/-! ### The cleared incidence form `G_μ(p; w)` -/

/-- `δ(w) = w₁ - μ w₀`, as a linear form in `w` with constant coefficients. [folklore] -/
noncomputable def deltaForm (μ : K) : MvPolynomial (Fin 3) (MvPolynomial (Fin 3) K) :=
  X 1 - C (C μ) * X 0

/-- `ρ(p) = p₁ - μ p₀`. [folklore] -/
noncomputable def rhoPoly (μ : K) : MvPolynomial (Fin 3) K := X 1 - C μ * X 0

/-- `x̂(p; w) = δ(w) p₀ - ρ(p) w₀`. [folklore] -/
noncomputable def xHat (μ : K) : MvPolynomial (Fin 3) (MvPolynomial (Fin 3) K) :=
  deltaForm μ * C (X 0) - C (rhoPoly μ) * X 0

/-- `ẑ(p; w) = δ(w) p₂ - ρ(p) w₂`. [folklore] -/
noncomputable def zHat (μ : K) : MvPolynomial (Fin 3) (MvPolynomial (Fin 3) K) :=
  deltaForm μ * C (X 2) - C (rhoPoly μ) * X 2

/-- `δ` is a form of degree one in `w`. [folklore] -/
theorem isHomogeneous_deltaForm (μ : K) : (deltaForm μ).IsHomogeneous 1 :=
  (isHomogeneous_X _ _).sub (isHomogeneous_C_mul_X _ _)

/-- `x̂` is a form of degree one in `w`. [folklore] -/
theorem isHomogeneous_xHat (μ : K) : (xHat μ).IsHomogeneous 1 := by
  have h1 := (isHomogeneous_deltaForm μ).mul (isHomogeneous_C (σ := Fin 3) (X 0 :
    MvPolynomial (Fin 3) K))
  exact h1.sub (isHomogeneous_C_mul_X _ _)

/-- `ẑ` is a form of degree one in `w`. [folklore] -/
theorem isHomogeneous_zHat (μ : K) : (zHat μ).IsHomogeneous 1 := by
  have h1 := (isHomogeneous_deltaForm μ).mul (isHomogeneous_C (σ := Fin 3) (X 2 :
    MvPolynomial (Fin 3) K))
  exact h1.sub (isHomogeneous_C_mul_X _ _)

————

§ DESCRIPTION OF THE TASK
Return the lines from the line containing "noncomputable def zHat" to the end of the entries above, exactly as they appear and with no other output.

§ TASK RESPONSE
noncomputable def zHat (μ : K) : MvPolynomial (Fin 3) (MvPolynomial (Fin 3) K) :=
  deltaForm μ * C (X 2) - C (rhoPoly μ) * X 2

/-- `δ` is a form of degree one in `w`. [folklore] -/
theorem isHomogeneous_deltaForm (μ : K) : (deltaForm μ).IsHomogeneous 1 :=
  (isHomogeneous_X _ _).sub (isHomogeneous_C_mul_X _ _)

/-- `x̂` is a form of degree one in `w`. [folklore] -/
theorem isHomogeneous_xHat (μ : K) : (xHat μ).IsHomogeneous 1 := by
  have h1 := (isHomogeneous_deltaForm μ).mul (isHomogeneous_C (σ := Fin 3) (X 0 :
    MvPolynomial (Fin 3) K))
  exact h1.sub (isHomogeneous_C_mul_X _ _)

/-- `ẑ` is a form of degree one in `w`. [folklore] -/
theorem isHomogeneous_zHat (μ : K) : (zHat μ).IsHomogeneous 1 := by
  have h1 := (isHomogeneous_deltaForm μ).mul (isHomogeneous_C (σ := Fin 3) (X 2 :
    MvPolynomial (Fin 3) K))
  exact h1.sub (isHomogeneous_C_mul_X _ _)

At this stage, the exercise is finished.